# Bait Choices and Pointers?



## Stephensb (Aug 31, 2013)

Still kind of new to surf fishing. What's biting and what's bait are they hitting?


----------



## walkerj44 (May 23, 2013)

*Thick*

I went to seagrove, seaside, and grayton beaches yesterday around lunch. The slime is so thick you can't put a bait in the water from the beach.


----------



## BlaineAtk (Jun 8, 2010)

Wirelessly posted

I fish over there as well?! I always go for the sand fleas!! Has been slimy lately. 

Anyone who fishes the Santa Rosa beach seaside grayton area, we should get up and fish one day!! I need to meet some more people over here. All I know are local musicians.....


----------



## walkerj44 (May 23, 2013)

Yeah the sand fleas were huge yesterday! Didn't do me much good tho.


----------



## backwoods (Dec 4, 2009)

*fleas*

Bigger is not always better. I have had some of my best days with smaller sand fleas.


----------



## Salt4Lifer (Jun 1, 2013)

Throw the big fleas back unless you're after Lady's and Reds...have you seen the size of a Pomps mouth?


----------



## walkerj44 (May 23, 2013)

Yeah you're right. I caught a 32 inch red a couple months ago on a sand flea that was almost too small to catch in the rake. As big as they were wasn't sure if I could hook one.


----------



## Gio (May 27, 2012)

Stephensb said:


> Still kind of new to surf fishing. What's biting and what's bait are they hitting?
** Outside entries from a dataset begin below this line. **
import Summits.CriticalPhenomena.PercolationContinuityZ3.Theorems.Transplant.PlanarSkeletonFrmQuasiDefs
import Summits.CriticalPhenomena.PercolationContinuityZ3.Theorems.Transplant.SkelFrmQuasiBParamsFaceFloorsHypsF
import Summits.CriticalPhenomena.PercolationContinuityZ3.Theorems.Transplant.SkelFrmBParamsFaceFloorsHypsF
import Summits.CriticalPhenomena.PercolationContinuityZ3.Theorems.Transplant.SkelFrmQuasiBParamsFaceFloorsY2WC
import Summits.CriticalPhenomena.PercolationContinuityZ3.Theorems.Transplant.SkelFrmBParamsFaceFloorsY2WC
import Summits.CriticalPhenomena.PercolationContinuityZ3.Theorems.Transplant.SkelFrmQuasiBParamsFaceOriginsYQA
import Summits.CriticalPhenomena.PercolationContinuityZ3.Theorems.Transplant.SkelFrmBParamsFaceOriginsYQA
import Summits.CriticalPhenomena.PercolationContinuityZ3.Theorems.Transplant.SkelPhiFaceNumsYP2V
import Summits.CriticalPhenomena.PercolationContinuityZ3.Theorems.Transplant.SkelFrmQuasi1SlotTypes
import HarnessLib
import Summits.CriticalPhenomena.PercolationContinuityZ3.Theorems.Transplant.SkelFrmBParamsFaceFloorsYY2HFW
/-!
# GEN-Q PORT (WAVE-Q table v0.8 section 2, row G227, U-level L25; captain R-6/R-7 2026-08-27: carrier token swap `PlanarSkeletonFrmFrom ↦ PlanarSkeletonFrmQuasi`)
# of the tree module «Transplant/SkelFrmFromBParamsFaceFloorsYY2HFW» (sha256 1d89239fde3df81c…) onto the quasi-step carrier `PlanarSkeletonFrmQuasi` (p507026): «SkelFrmQuasiBParamsFaceFloorsYY2HFW»

HAND HUNK (L-FLOORMAP-1 ①⑥ / L-KitS-1 reader side; G017 «SkelFrmQuasiBChoiceNums», hp-8's KitSN): R'0×3, Rlev0×4, reach0×4 — the (S0) kit of record at window cost `KS.NQ Φ`.

ORIGINAL TITLE: N2 (frames-only node, OPEN) — (F) column under (R-44)(c)/(R-48), DISCHARGE LAYER: **THE ONE-SIDED y′-FACE FLOORS IN THE V PROVIDER's PREMISE SHAPE**

builds on p205010 (kernel theorem, internal audit signed; external expert review pending) — nothing in this file uses p205010; NOTHING is claimed about any open node
((N3-b), the end state).  Lane `prim-bschramm`, seat `prim-bschramm-stmt` (gen 33; GEN-Q column pen; tool = captain gen-1 g4's port_genq.py R-14 --cone + p3-g30's T1 patch).  Helper file (`--supports stmt-CriticalPhenomena-4575 --as helper`).
PORT RULES (U-wave r1–r4 re-used, GEN-Q hunk classes of p3-g29 #6136): declaration order, names and proof texts are those of «SkelFrmFromBParamsFaceFloorsYY2HFW», byte-identical except
(i) the carrier token `PlanarSkeletonFrmFrom ↦ PlanarSkeletonFrmQuasi` in binders, `namespace`/`end` lines and qualified names (module names `SkelFrmFrom… ↦ SkelFrmQuasi…`
in imports of already-ported rows); (ii) `Φ.step ↦ Φ.qstep` with the called Steps lemma replaced by its `…Q`/`_q` twin and the cost `Φ.M` threaded (none in this file unless
listed below); (iii) `Φ.cyl_connected ↦ Φ.cyl_reach` readers (none unless listed); (iv) graph-ball radii / window floors ×`Φ.M` (none unless listed).  Carrier-free
residents stay imported/exported from the original «SkelFrmBParamsFaceFloorsYY2HFW» exactly as in the FrmFrom port.  Docstrings and citations are the original's.

-/

noncomputable section

open scoped Classical

namespace Summit.CriticalPhenomena.PercolationContinuityZ3.Theorems.Transplant

namespace PlanarSkeletonFrmQuasi

namespace NegB

namespace KS

open Literature.Probability.Percolation Literature.Probability.LatticeModels SimpleGraph
open Literature.Probability.Percolation.KozmaNitzan.Cells (oth sgOf sgOf_sign)
open SkelConc (Consts)
open Skelφ.StepI (DataNS)
open TwoAxis.Para (modulus)
open Neg

/-- **The forward-start premise from DESIGN W's shifted reading** (y′-face, onward step): `|z₀ − (cenS x₀ + faceSh du)| ≤ kE`, `du.2 = true` and the row
`2·kE + hF₁ − hB₁ + 14·u₀ ≤ 2·(c₁ + bw)` give `7·u₀ ≤ T0Y P.toPCells2T x du z + bw` (and `|z₀ − cenS x₀| ≤ kE + r₀`). [this work] -/
theorem hTw_of_shiftedY (κ : Consts) {V : Type} [DecidableEq V] [Countable V] {G : SimpleGraph V} [G.LocallyFinite] (Φ : PlanarSkeletonFrmQuasi G) (t : V) (p : unitInterval) (D : Skelφ.StepI.DataNS V) (g f : ℕ)
    (P : PCells2V) (x : Site 2) (du : MDir) (hd : du.1 = 1) (hs : du.2 = true) (z : Site 2) {kE : ℤ} {bw : ℕ}
    (hzW : |z 0 - (P.cenS x 0 + P.faceSh du)| ≤ kE)
    (hfwd : 2 * kE + (P.hF 1 : ℤ) - P.hB 1 + 14 * u₀A κ Φ t p D g f ≤ 2 * ((P.c 1 : ℤ) + bw)) :
    7 * u₀A κ Φ t p D g f ≤ T0Y P.toPCells2T x du z + bw ∧ |z 0 - P.cenS x 0| ≤ kE + (P.r 0 : ℤ) := by
  have hsg : sgOf du = 1 := by unfold sgOf; rw [hs]; rfl
  have hsh := P.abs_faceSh_le du
  rw [hd, show oth (1 : Fin 2) = 0 from rfl] at hsh
  obtain ⟨s1, s2⟩ := abs_le.1 hsh
  obtain ⟨w1, w2⟩ := abs_le.1 hzW
  have e : T0Y P.toPCells2T x du z = -(z 0 - P.cenS x 0) + sgOf du * (P.c 1 : ℤ) := by
    unfold T0Y; rw [cenS_step_zero P.toPCells2T x du hd]; ring
  have hfs : P.faceSh du = ((P.hF 1 : ℤ) - P.hB 1) / 2 := by unfold PCells2V.faceSh; rw [hsg, hd, one_mul]
  refine ⟨?_, abs_le.2 ⟨by linarith, by linarith⟩⟩
  rw [e, hsg, one_mul]
  rw [hfs] at w2
  have hdiv : 2 * (((P.hF 1 : ℤ) - P.hB 1) / 2) ≤ (P.hF 1 : ℤ) - P.hB 1 := Int.mul_ediv_self_le (by norm_num)
  linarith

set_option maxHeartbeats 1600000 in
/-- **THE ONE-SIDED y′-FACE FLOORS IN THE V PROVIDER's PREMISE SHAPE**, hop side `1` (see the module docstring). [cite: KozmaNitzan2024, §4 Lemma 11–12 (pp. 21–25)] -/
theorem floorsY_YFs_FW (κ : Consts) {V : Type} [DecidableEq V] [Countable V] {G : SimpleGraph V} [G.LocallyFinite] (Φ : PlanarSkeletonFrmQuasi G) (t : V) (p : unitInterval) (D : Skelφ.StepI.DataNS V) (c mk : ℕ) (gx fx : Neg.FSlot)
    (hgx : ∀ D : DataNS V, gxFc mk c κ Φ t p D ≤ gx κ Φ t p D) (hfx : ∀ D : DataNS V, fxFc mk κ Φ t p D ≤ fx κ Φ t p D)
    (hN : EqNumL κ Φ t p D (gT mk gx κ Φ t p D) (fT mk fx κ Φ t p D)) (hκ : (hL κ Φ t p D (gT mk gx κ Φ t p D) (fT mk fx κ Φ t p D)).natAbs ≤ 10 * nL κ Φ t p D (gT mk gx κ Φ t p D) (fT mk fx κ Φ t p D))
    (P : PCells2V) (hP : P.toPCells2 = fcellsA κ Φ t p D (gT mk gx κ Φ t p D) (fT mk fx κ Φ t p D)) {kE : ℤ}
    (hkE : kE + (P.r 0 : ℤ) ≤ 5 * (P.r 0 : ℤ))
    (hkE8 : kE + (P.r 0 : ℤ) + 8 * u₀A κ Φ t p D (gT mk gx κ Φ t p D) (fT mk fx κ Φ t p D) + 8 + P.c 1 ≤ 5 * (P.r 0 : ℤ))
    (hkE24 : 2 * (kE + (P.r 0 : ℤ)) + 24 * u₀A κ Φ t p D (gT mk gx κ Φ t p D) (fT mk fx κ Φ t p D) + 24 + 2 * (P.c 1 : ℤ) ≤ 5 * (P.r 0 : ℤ))
    (hfwd : 2 * kE + (P.hF 1 : ℤ) - P.hB 1 + 14 * u₀A κ Φ t p D (gT mk gx κ Φ t p D) (fT mk fx κ Φ t p D) ≤ 2 * ((P.c 1 : ℤ) + (bwY κ Φ t p D (gT mk gx κ Φ t p D) (fT mk fx κ Φ t p D))))
    (hv0 : 0 ≤ vL κ Φ t p D (gT mk gx κ Φ t p D) (fT mk fx κ Φ t p D)) (hc : 600 * Neg.Kq κ ≤ c)
    (r : ℕ) (hr : πBudY κ Φ t p D c mk (gT mk gx κ Φ t p D) (fT mk fx κ Φ t p D) ≤ r) :
    ∀ (x : Site 2) (du : MDir) (j : ℕ) (z : Site 2), du.1 = 1 → du.2 = true → j < P.K →
      P.faceL du.1 j - (((KS0.Rlev0N κ Φ (KS.NQ Φ) t p D mk + KS0.reach0N (KS.NQ Φ) t D mk) : ℕ) : ℤ) ≤ P.lev du x z → P.lev du x z ≤ P.faceL du.1 j + (((KS0.Rlev0N κ Φ (KS.NQ Φ) t p D mk + KS0.reach0N (KS.NQ Φ) t D mk) : ℕ) : ℤ) →
      |z (oth du.1) - (P.cenS x (oth du.1) + P.faceSh du)| ≤ kE →
      Skelφ.FloorsY2V (prFA κ Φ t p D (gT mk gx κ Φ t p D) (fT mk fx κ Φ t p D)) (nL κ Φ t p D (gT mk gx κ Φ t p D) (fT mk fx κ Φ t p D)) (u₀A κ Φ t p D (gT mk gx κ Φ t p D) (fT mk fx κ Φ t p D)) (u₁A κ Φ t p D (gT mk gx κ Φ t p D) (fT mk fx κ Φ t p D))
      (modulus (nL κ Φ t p D (gT mk gx κ Φ t p D) (fT mk fx κ Φ t p D)) (hL κ Φ t p D (gT mk gx κ Φ t p D) (fT mk fx κ Φ t p D)) (vL κ Φ t p D (gT mk gx κ Φ t p D) (fT mk fx κ Φ t p D)) (vβL κ Φ t p D (gT mk gx κ Φ t p D) (fT mk fx κ Φ t p D))) (nL κ Φ t p D (gT mk gx κ Φ t p D) (fT mk fx κ Φ t p D) : ℤ) (ℓL κ Φ t p D (gT mk gx κ Φ t p D) (fT mk fx κ Φ t p D))
      P (NegB.BSlot.small3 κ Φ t p D (gT mk gx κ Φ t p D) (fT mk fx κ Φ t p D)) x du j 3 r (Mu D) z
      (fun i => if i = 0 then kF₀A κ Φ t p D c mk (gT mk gx κ Φ t p D) (fT mk fx κ Φ t p D) else kF₁A κ Φ t p D c mk (gT mk gx κ Φ t p D) (fT mk fx κ Φ t p D))
      1 (BFs κ Φ t p D c mk (gT mk gx κ Φ t p D) (fT mk fx κ Φ t p D) 1) (KS0.R'0N κ Φ (KS.NQ Φ) t p D mk) (qBF κ Φ t p D c mk (gT mk gx κ Φ t p D) (fT mk fx κ Φ t p D)) (KS0.R'0N κ Φ (KS.NQ Φ) t p D mk) (qB3YA κ Φ t p D (gT mk gx κ Φ t p D) (fT mk fx κ Φ t p D) (KS0.R'0N κ Φ (KS.NQ Φ) t p D mk))
      (yLFs κ Φ t p D c mk (gT mk gx κ Φ t p D) (fT mk fx κ Φ t p D) (sgOf du) 1) (NrY κ Φ t p D (gT mk gx κ Φ t p D) (fT mk fx κ Φ t p D) P.toPCells2T (yLFs κ Φ t p D c mk (gT mk gx κ Φ t p D) (fT mk fx κ Φ t p D) (sgOf du) 1) x du z) (N3WY κ Φ t p D (gT mk gx κ Φ t p D) (fT mk fx κ Φ t p D) P.toPCells2T ((yLFs κ Φ t p D c mk (gT mk gx κ Φ t p D) (fT mk fx κ Φ t p D) (sgOf du) 1) + Skelφ.crossOffY (nL κ Φ t p D (gT mk gx κ Φ t p D) (fT mk fx κ Φ t p D)) (ℓL κ Φ t p D (gT mk gx κ Φ t p D) (fT mk fx κ Φ t p D)) (hL κ Φ t p D (gT mk gx κ Φ t p D) (fT mk fx κ Φ t p D)) (vL κ Φ t p D (gT mk gx κ Φ t p D) (fT mk fx κ Φ t p D)) (sgOf du) (NrY κ Φ t p D (gT mk gx κ Φ t p D) (fT mk fx κ Φ t p D) P.toPCells2T (yLFs κ Φ t p D c mk (gT mk gx κ Φ t p D) (fT mk fx κ Φ t p D) (sgOf du) 1) x du z)) x du z (bwY κ Φ t p D (gT mk gx κ Φ t p D) (fT mk fx κ Φ t p D))) 1 := by
  intro x du j z hd hs hj hlev1 hlev2 hzW
  obtain ⟨hnA, hnA24, hℓA, hS, hS64, hMR0, hMR0K, hRn0⟩ := slotsF_hyps κ Φ t p D c mk gx fx hgx hfx hN
  obtain ⟨hs0, hs1, hu2, hkF0, hkF1⟩ := cellsF_hyps κ Φ t p D c mk gx fx hgx hN hκ
  obtain ⟨hE2, -, -, hEu1⟩ := bandF_facts κ Φ t p D c mk gx fx hgx hN hκ
  have hσ : sgOf du = 1 ∨ sgOf du = -1 := sgOf_sign du
  have hsg : sgOf du = 1 := by unfold sgOf; rw [hs]; rfl
  have hσh : (1 : ℤ) = 1 ∨ (1 : ℤ) = -1 := Or.inl rfl
  have hhopLo : sgOf du * 1 = 1 → 0 ≤ vL κ Φ t p D (gT mk gx κ Φ t p D) (fT mk fx κ Φ t p D) := fun _ => hv0
  have hhopHi : sgOf du * 1 = -1 → vL κ Φ t p D (gT mk gx κ Φ t p D) (fT mk fx κ Φ t p D) ≤ 0 := fun h => by rw [hsg] at h; norm_num at h
  rw [hd, show oth (1 : Fin 2) = 0 from rfl] at hzW
  have hd' : du.1 = 1 := hd
  have hP' : P.toPCells2T.toPCells2 = fcellsA κ Φ t p D (gT mk gx κ Φ t p D) (fT mk fx κ Φ t p D) := hP
  obtain ⟨hTw, hz'⟩ := hTw_of_shiftedY κ Φ t p D (gT mk gx κ Φ t p D) (fT mk fx κ Φ t p D) P x du hd' hs z hzW hfwd
  have hlev1' : (P.toPCells2T.faceL 1 j : ℤ) - (((KS0.Rlev0N κ Φ (KS.NQ Φ) t p D mk + KS0.reach0N (KS.NQ Φ) t D mk) : ℕ) : ℤ) ≤ P.toPCells2T.lev du x z := by rw [hd] at hlev1; exact hlev1
  have hlev2' : P.toPCells2T.lev du x z ≤ P.toPCells2T.faceL 1 j + (((KS0.Rlev0N κ Φ (KS.NQ Φ) t p D mk + KS0.reach0N (KS.NQ Φ) t D mk) : ℕ) : ℤ) := by rw [hd] at hlev2; exact hlev2
  -- the bridge-offset index: `NrY + 1 ≤ 600·Kq ≤ c` at the origin `yLFs … 1`
  obtain ⟨-, he1, -⟩ := he_yLFs κ Φ t p D c mk gx (fT mk fx κ Φ t p D) hN hκ hS hMR0 hσ hσh
  have hu1 : 1 ≤ u₁A κ Φ t p D (gT mk gx κ Φ t p D) (fT mk fx κ Φ t p D) := (units_eqA κ Φ t p D (gT mk gx κ Φ t p D) (fT mk fx κ Φ t p D)).2.2.2.2.2
  have hNr := (NrY_range κ Φ t p D (gT mk gx κ Φ t p D) (fT mk fx κ Φ t p D) P.toPCells2T hP' x du hd' z hj hlev1' hlev2' (yLFs κ Φ t p D c mk (gT mk gx κ Φ t p D) (fT mk fx κ Φ t p D) (sgOf du) 1) he1 (by have h' := hEu1; push_cast at h' ⊢; linarith)).2
  exact Skelφ.FloorsY2V.ofT (floorsY2_YFsW κ Φ t p D c mk gx fx P.toPCells2T hP' hN hκ hnA hℓA hS hS64 hMR0 hRn0 hs0 hs1 hkF0 hkF1 x du hd' j hj z hlev1' hlev2' hz' hEu1 hE2
    hkE hkE8 hkE24 hTw 1 hσh hhopLo hhopHi (hNr.trans hc) r hr)

end KS

end NegB

end PlanarSkeletonFrmQuasi

end Summit.CriticalPhenomena.PercolationContinuityZ3.Theorems.Transplant

end
-- build-touch 2026-08-25T15:40Z T1-D (lead g18): re-land of p397931, declarations byte-identical
-- build-touch 2026-08-25T18:53Z T1-D (lead g18) 2nd touch (90-min clause): re-land of p401675, declarations byte-identical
Live sand fleas would be your best bet right now. You can also try fresh dead peeled shrimp. It seems that whiting are really hot right now. You will also catch blues, pompano, redfish, ladyfish and hard head cats right now. Go early in the morning or late in the day. Fishing is also good on an incoming high tide. Good luck, and tight lines,
Gio


----------